Now we need a solution to get rid of some of the status messages in the database of the parent site. It is bad practice to interact with the database directly and for obvious reasons is not supported by Microsoft so therefore we need to look at another way. Another blog post came up with the following solution;

  • Fire up WBEMTEST
  • Namespace: rootsmssite_<code>
  • Execute Method
  • Path: sms_statusmessage
  • Select ‘Detect By Query’
  • Edit In Parameters
  • Select WQLSelect
  • Select ‘NOT NULL’
  • Query:
    • Select * from sms_statusmessage where messageid=’number’ and component = ‘SMS_DISTRIBUTION_MANAGER’

This will remove the status messages and can take some time. If there are lots of these to do then you should consider doing this in chunks. (Again, please try this in a test environment first to ensure no adverse affects occur in your production environment) It is worth noting that status messages are cleared up automatically by one of the SCCM site maintenance tasks… by default audit/component status messages are kept for 180 days, and this is configured in the status message filter section of the site settings.

We should now see the size of the parent site database has decreased. Half way there! Whilst we have stopped the status messages being generated we haven’t fixed the underlying issue. Why were these task sequences constantly processing? For that my next avenue was to look in the DISTMGR log file on the child site. Lo and behold I was greeted with the following messages;

“Failed to insert SMS Package <Packge_ID> because SDM Type Content <Unique_ContentID> is not present in the CI_Contents table. Will try later.”

These messages were repeated constantly, and there was 3 different Package ID’s referenced.

Now whilst these messages lead me to the solution it was a bit confusing as the CI_Contents table pertains to Software Updates. Now this site has a replica WSUS and did at one stage host a SUP however this was removed previously as it was added incorrectly. Whether this caused the issue we were seeing is unknown and was not investigated further.

I took the package ID and compared it to the ‘references’ tab on the task sequences that were not replicating and all the task sequences contained these packages which turned out to be Driver Packages. To resolve the issue  I simply re-created the driver package and modified the task sequences to point to the new version. Very simple, and it worked (after restarting the SMS_DISTRIBUTION_MANAGER component)… the messages disappeared from the DISTMGR log.

So we are nearly there, however one final thing we need to do is reclaim that database space to make the DBA happy.
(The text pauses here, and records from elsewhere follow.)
/-- **The inverse conjecture for the Gowers norms `GI(s)`** (Green–Tao 2010, Conj. 8.3, as printed:
"Suppose that `0 < δ ≤ 1`. Then there exists a finite collection `ℳ_{s,δ}` of `s`-step
nilmanifolds `G/Γ = (G/Γ, d_{G/Γ})` with the following property. Given any `N` and any
`f : [N] → [-1,1]` such that `‖f‖_{U^{s+1}[N]} ≥ δ`, there is a nilmanifold `G/Γ ∈ ℳ_{s,δ}` and a
`1`-bounded `s`-step nilsequence `(F(gⁿx))_{n ∈ ℕ}` on it with Lipschitz constant `O_{s,δ}(1)`,
such that `|𝔼_{n ∈ [N]} f(n) F(gⁿ x)| ≫_{s,δ} 1`."), now the inverse theorem of
Green–Tao–Ziegler (2012), Thm. 1.3 (for `s ≥ 3`; `s = 2` is Green–Tao 2008, Prop. 8.4 there;
`s = 1` is classical). This `def` is the printed assertion at level `s` and parameter `δ` — a
predicate, not a claim (the finite family is indexed by `Fin m`; `O_{s,δ}(1)`, `≫_{s,δ} 1` are the
constants `M`, `c` of `GreenTao2010_inverseDatum`; `f` is read on `[N]` only; nilmanifolds carry
compatible metrics, module docstring of `LinearEquationsInPrimesNilsequences.lean`).
[cite: GreenTao2010, Conj. 8.3] [cite: GreenTaoZiegler2012, Thm. 1.3] -/
def GreenTao2010_inverseConjectureAt (s : ℕ) (δ : ℝ) : Prop :=
  ∃ (m : ℕ) (𝓜 : Fin m → Nilmanifold s) (M c : ℝ), GreenTao2010_inverseDatum s δ 𝓜 M c

/-- **Nilsequences obstruct uniformity, II** (Green–Tao 2010, Cor. 11.6, as printed: "Let `s ≥ 0`
and `δ ∈ (0,1)`. Let `G/Γ = (G/Γ, d_{G/Γ})` be a nilmanifold with some fixed smooth metric
`d_{G/Γ}`, and let `(F(gⁿx))_{n ∈ ℕ}` be a bounded `s`-step nilsequence with Lipschitz constant at
most `M`. Let `f : [N] → ℝ` be a function for which `𝔼_{n ∈ [N]} |f(n)| ≤ 1` and
`|𝔼_{n ∈ [N]} f(n) F(gⁿ x)| ≥ δ`. Then we have `‖f‖_{U^{s+1}[N]} ≫_{s,δ,M,G/Γ} 1`."; proved in the
source from the decomposition of nilsequences into averaged ones, Prop. 11.2 and App. E). This
`def` is the printed assertion for the level `s`, the nilmanifold `X` and the Lipschitz bound `M` —
a predicate, not a claim. [cite: GreenTao2010, Cor. 11.6] -/
def GreenTao2010_nilObstructionAt (s : ℕ) (X : Nilmanifold s) (M : ℝ) : Prop :=
  ∀ δ : ℝ, 0 < δ → δ < 1 → ∃ c : ℝ, 0 < c ∧ ∀ N : ℕ, 1 ≤ N →
    ∀ (g : X.G) (x : X.G ⧸ X.Γ) (F : X.G ⧸ X.Γ → ℝ), X.IsBoundedLipschitz M F →
      ∀ f : ℤ → ℝ, (∑ n ∈ Finset.Icc (1 : ℤ) N, |f n|) / N ≤ 1 →
        δ ≤ |X.orbitAverage N (fun n => f n) F g x| →
          c ≤ uniformityNorm (s + 1) N (fun n => ((f n : ℝ) : ℂ))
There are a number of SQL commands that can be used, however it is important to note that editing the database is not supported unless instructed to do so by Microsoft Premier Support. Doing so can leave you in an unsupported state. The commands are listed here for reference for you to use in your test environments;

  • dbcc cleantable (SMS_CEN, TS_TaskSequence)
  • dbcc shrinkdatabase (SMS_CEN)

Where SMS_CEN is the name of your database…
It is worth noting that these take a long time to run, approximately 1 hour per 10gb.